For years, many considered the jewelry industry to be one of the best suited retail sectors to resist a major disruption from e-commerce trends. After all, who wants to buy one of their biggest discretionary purchases without seeing or touching it in person?
Watch industry giants such as Rolex, Patek Philippe, and Audemars Piguet were able to benefit from this bias for in-person sales especially, and have remained on top for decades, even despite the recent COVID-19 pandemic.
That said, over the past few years, even before the pandemic, up-start watch companies who knew they would unable to win the window-space war flocked to the internet and embraced digital-first customer experiences.
For example, Thomas Baillod's company BA111OD launched their first watch in October 2019 for about $400 USD, with the large majority of their sales coming from Baillod's personal LinkedIn page.
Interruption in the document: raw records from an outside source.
import Mathlib
import Summits.Ventures.PercRepro2.HCov
import Summits.Ventures.PercRepro2.RootLeafUSigns
import Summits.Ventures.PercRepro2.RootLeafUHalf
import Summits.Ventures.PercRepro2.RootLeafUCore
import Summits.Ventures.PercRepro2.RootLeafUYA
import Summits.Ventures.PercRepro2.RootLeafUYBF

/-!
# (G4-u): the general `(YB)` reduced to `(F_W)` — the reduction that KEEPS the `c ∈ L` terms
(blind cell PercRepro2, p4 g10; proofs/P4-G10-YBF.md §8)

RootLeafUYBF reduced `(YB)` to `(F)` by first dropping the `c ∈ L` regime; NEG-171 (engine D332) shows
`(F)` — and the `c ∈ L`-free core `(YB_R)` — FALSE as general inequalities (the dropped term
`b′·(Y_N − d0·Y)` is what keeps `(YB)` positive on the witnesses).  Here the same `d0`-linearity is
used on the FULL `(YB)`: `(YB) = d0·(Z·M − B·Y) + (D·M + Y_N·B₀)` with `Z = P(Q)`, `B = P(Q, bL)`,
`B₀ = P(Q, a₂ ↮ c, bL)`, `Y = P(R, oL)`, `D = P(PD)`, `M = P(T, oL, bL)`, `Y_N = P(PD, oL)`; when the
coefficient is negative, Harris `d0·W ≤ D` (`YBF.d0_mul_W_le_D`, `W = P(R)`) gives
`W·(YB) ≥ D·(Z·M − B·Y) + W·(D·M + Y_N·B₀) =: (F_W)`, so

  **`(F_W) := (Z + W)·D·M + W·Y_N·B₀ − D·B·Y ≥ 0 ⟹ (YB) ≥ 0 ⟹ 0 ≤ T2oL`**

(`YB_nonneg_of_FW`, `T2oL_nonneg_of_FW`, `HCov_root_leaf_u_of_FW`).  `(F_W)` is NOT tight on the
two-path gadgets (relative slack 0.4–0.97 where `(F)` is an equality) and holds on NEG-171's witnesses
W1 (`+4.6·10⁻⁸`) and W2, the pendant-root gadgets, and a CALIBRATED random census of 15,261,570
instances (n = 5–7, m ≤ 10, near-one palettes; kit j254092: `(YB)` 0, `(F_W)` 0, `(F)` 50 violations —
the sampler sees `(F)`'s failures); no degree-3 atom-multiplier certificate exists in the Harris /
tower / functional-BHK family (kit j254640, infeasible; `(SW2)` control certified) — a CONDITIONAL
theorem until `(F_W)` is proved or refuted (the engine's exhaustive bar asked).
-/

namespace Summit.Ventures.PercRepro2

open UnionCluster CovForm

namespace RootLeafU

namespace YBF

section AlgebraW

variable {R : Type*} [Field R] [LinearOrder R] [IsStrictOrderedRing R]

/-- The algebra of `(YB) ≥ 0` from `(F_W)`: `(YB) = d0·(Z·M − B·Y) + (D·M + Y_N·B₀)` and
`W·(YB) = (F_W) + (D − d0·W)·(B·Y − Z·M)` when the coefficient is negative. -/
lemma yb_of_fw_alg {d0 D t tp YN Yt M bN B1 bp : R} (hd0 : 0 ≤ d0) (hD : 0 ≤ D) (ht : 0 ≤ t)
    (hYN : 0 ≤ YN) (hYt : 0 ≤ Yt) (hM : 0 ≤ M) (hbN : 0 ≤ bN)
    (hbp : 0 ≤ bp) (hMt : M ≤ t) (hYtt : Yt ≤ t) (hYND : YN ≤ D) (hd0W : d0 * (D + t) ≤ D)
    (hFW : D * (bN + B1 + bp) * (YN + Yt) ≤
      (D + t + tp + (D + t)) * D * M + (D + t) * YN * (bN + bp)) :
    0 ≤ (d0 * (D + t + tp) + D) * M + YN * (bN + bp) - d0 * (bN + B1 + bp) * (YN + Yt) := by
  by_cases h : 0 ≤ (D + t + tp) * M - (bN + B1 + bp) * (YN + Yt)
  · have h1 : 0 ≤ d0 * ((D + t + tp) * M - (bN + B1 + bp) * (YN + Yt)) := mul_nonneg hd0 h
    have h2 : 0 ≤ D * M := mul_nonneg hD hM
    have h3 : 0 ≤ YN * (bN + bp) := mul_nonneg hYN (add_nonneg hbN hbp)
    linarith
  · have h' : (D + t + tp) * M - (bN + B1 + bp) * (YN + Yt) < 0 := not_le.mp h
    have hWX : 0 ≤ (D + t) * ((d0 * (D + t + tp) + D) * M + YN * (bN + bp) -
        d0 * (bN + B1 + bp) * (YN + Yt)) := by
      have e : (D + t) * ((d0 * (D + t + tp) + D) * M + YN * (bN + bp) -
          d0 * (bN + B1 + bp) * (YN + Yt)) =
          ((D + t + tp + (D + t)) * D * M + (D + t) * YN * (bN + bp) -
              D * (bN + B1 + bp) * (YN + Yt)) +
            (D - d0 * (D + t)) * ((bN + B1 + bp) * (YN + Yt) - (D + t + tp) * M) := by ring
      rw [e]
      exact add_nonneg (by linarith) (mul_nonneg (by linarith) (by linarith [h']))
    rcases eq_or_lt_of_le (add_nonneg hD ht) with hW0 | hWpos
    · have hD0 : D = 0 := by linarith
      have ht0 : t = 0 := by linarith
      have hM0 : M = 0 := by linarith
      have hYN0 : YN = 0 := by linarith
      have hYt0 : Yt = 0 := by linarith
      rw [hD0, ht0, hM0, hYN0, hYt0]
      ring_nf
      exact le_refl 0
    · exact (mul_nonneg_iff_of_pos_left hWpos).1 hWX

end AlgebraW

section ReductionW

variable {V : Type*} {E : Type*} [Fintype E] [DecidableEq E] [Fintype V] [DecidableEq V]
  {R : Type*} [Field R] [LinearOrder R] [IsStrictOrderedRing R]

variable (p : E → R) (ends : E → Sym2 V) (o a₂ c b u : V)

omit [Fintype V] in
/-- **`(YB) ≥ 0` from `(F_W)`**: if `D·B·Y ≤ (Z + W)·D·M + W·Y_N·B₀` (`Z = P(Q)`, `W = P(R)`,
`D = P(PD)`, `M = P(T,oL,bL)`, `Y_N = P(PD,oL)`, `B₀ = P(PD,bL) + P(T′,bL)`, `B = P(Q,bL)`,
`Y = P(R,oL)`), then the general `(YB)` (the second summand of `T2oL_eq_YA_add_YB`) is non-negative. -/
theorem YB_nonneg_of_FW (hp : IsProbVec p)
    (hFW : prob p (PDEvent ends u a₂ c) * prob p (avoidAll ends a₂ {u} ∩ connEvent ends u b) *
        prob p (avoidAll ends u {a₂, c} ∩ connEvent ends u o) ≤
      (prob p (avoidAll ends a₂ {u}) + prob p (avoidAll ends u {a₂, c})) * prob p (PDEvent ends u a₂ c) *
          prob p (TEvent ends u a₂ c ∩ (connEvent ends u o ∩ connEvent ends u b)) +
        prob p (avoidAll ends u {a₂, c}) * prob p (PDEvent ends u a₂ c ∩ connEvent ends u o) *
          (prob p (PDEvent ends u a₂ c ∩ connEvent ends u b) +
            prob p (TEvent ends a₂ u c ∩ connEvent ends u b))) :
    0 ≤ (prob p (avoidAll ends a₂ {c}) * prob p (avoidAll ends a₂ {u}) + prob p (PDEvent ends u a₂ c)) *
          prob p (TEvent ends u a₂ c ∩ (connEvent ends u o ∩ connEvent ends u b)) +
        prob p (PDEvent ends u a₂ c ∩ connEvent ends u o) *
          (prob p (PDEvent ends u a₂ c ∩ connEvent ends u b) +
            prob p (TEvent ends a₂ u c ∩ connEvent ends u b)) -
        prob p (avoidAll ends a₂ {c}) * prob p (avoidAll ends a₂ {u} ∩ connEvent ends u b) *
          (prob p (PDEvent ends u a₂ c ∩ connEvent ends u o) +
            prob p (TEvent ends u a₂ c ∩ connEvent ends u o)) := by
  have hW : prob p (avoidAll ends u {a₂, c}) =
      prob p (PDEvent ends u a₂ c) + prob p (TEvent ends u a₂ c) := by
    have h' := ISplit.prob_PD_add_T p ends u a₂ c Set.univ
    simp only [Set.inter_univ] at h'
    exact h'.symm
  have hY := ISplit.prob_PD_add_T p ends u a₂ c (connEvent ends u o)
  have hZ := Qsplit_univ p ends u a₂ c
  have hQbL := Qsplit p ends u a₂ c (connEvent ends u b)
  have hd0W := d0_mul_W_le_D p ends a₂ c u hp
  rw [hW] at hd0W
  rw [hW, ← hY, hZ, hQbL] at hFW
  have hMt : prob p (TEvent ends u a₂ c ∩ (connEvent ends u o ∩ connEvent ends u b)) ≤
      prob p (TEvent ends u a₂ c) := prob_mono hp Set.inter_subset_left
  have hYtt : prob p (TEvent ends u a₂ c ∩ connEvent ends u o) ≤ prob p (TEvent ends u a₂ c) :=
    prob_mono hp Set.inter_subset_left
  have hYND : prob p (PDEvent ends u a₂ c ∩ connEvent ends u o) ≤ prob p (PDEvent ends u a₂ c) :=
    prob_mono hp Set.inter_subset_left
  rw [hZ, hQbL]
  exact yb_of_fw_alg (prob_nonneg hp _) (prob_nonneg hp _) (prob_nonneg hp _) (prob_nonneg hp _)
    (prob_nonneg hp _) (prob_nonneg hp _) (prob_nonneg hp _) (prob_nonneg hp _) hMt hYtt hYND hd0W hFW

/-- **`0 ≤ T2oL` from `(F_W)`**. -/
theorem T2oL_nonneg_of_FW (hp : IsProbVec p)
    (hFW : prob p (PDEvent ends u a₂ c) * prob p (avoidAll ends a₂ {u} ∩ connEvent ends u b) *
        prob p (avoidAll ends u {a₂, c} ∩ connEvent ends u o) ≤
      (prob p (avoidAll ends a₂ {u}) + prob p (avoidAll ends u {a₂, c})) * prob p (PDEvent ends u a₂ c) *
          prob p (TEvent ends u a₂ c ∩ (connEvent ends u o ∩ connEvent ends u b)) +
        prob p (avoidAll ends u {a₂, c}) * prob p (PDEvent ends u a₂ c ∩ connEvent ends u o) *
          (prob p (PDEvent ends u a₂ c ∩ connEvent ends u b) +
            prob p (TEvent ends a₂ u c ∩ connEvent ends u b))) :
    0 ≤ T2oL p ends o a₂ c b u := by
  rw [T2oL_eq_YA_add_YB]
  have hA := YA_nonneg p ends o a₂ c b u hp
  have hB := YB_nonneg_of_FW p ends o a₂ c b u hp hFW
  linarith

/-- **(G4-u) from `(F_W)` and the `o ∈ K` half** for the root `a₁` a leaf at the unmarked `u`. -/
theorem HCov_root_leaf_u_of_FW (hp : IsProbVec p) {f : E} {a₁ : V} (hf : ends f = s(a₁, u))
    (hleaf : ∀ e, a₁ ∈ ends e → e = f) (h1u : a₁ ≠ u) (h12 : a₁ ≠ a₂) (h1c : a₁ ≠ c)
    (h1o : a₁ ≠ o) (h1b : a₁ ≠ b)
    (hFW : prob p (PDEvent ends u a₂ c) * prob p (avoidAll ends a₂ {u} ∩ connEvent ends u b) *
        prob p (avoidAll ends u {a₂, c} ∩ connEvent ends u o) ≤
      (prob p (avoidAll ends a₂ {u}) + prob p (avoidAll ends u {a₂, c})) * prob p (PDEvent ends u a₂ c) *
          prob p (TEvent ends u a₂ c ∩ (connEvent ends u o ∩ connEvent ends u b)) +
        prob p (avoidAll ends u {a₂, c}) * prob p (PDEvent ends u a₂ c ∩ connEvent ends u o) *
          (prob p (PDEvent ends u a₂ c ∩ connEvent ends u b) +
            prob p (TEvent ends a₂ u c ∩ connEvent ends u b)))
    (hK : 0 ≤ T2oK p ends o a₂ c b u) (h3 : HCov p ends o u a₂ c b) : HCov p ends o a₁ a₂ c b :=
  HCov_root_leaf_u_of p ends hp hf hleaf h1u h12 h1c h1o h1b
    (T2_nonneg_of_halves p ends o a₂ c b u (T2oL_nonneg_of_FW p ends o a₂ c b u hp hFW) hK) h3

end ReductionW

end YBF

end RootLeafU

end Summit.Ventures.PercRepro2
Recognizing that digital experiences would allow new ways to directly market to his customers and provide transparency on the sales process, he began his own take on a influencer program called the "Afluendor" program, where anyone who buys a watch can become an Afluendor, though they are not obligated, and are given up to six "rights to purchase" watches which they can pass on to their network.
Though BA111OD is not coming for Rolex any time soon, Bailod's simple digital marketing and Afluendor program demonstrate that network effects remain incredibly powerful in the fashion and jewelry space.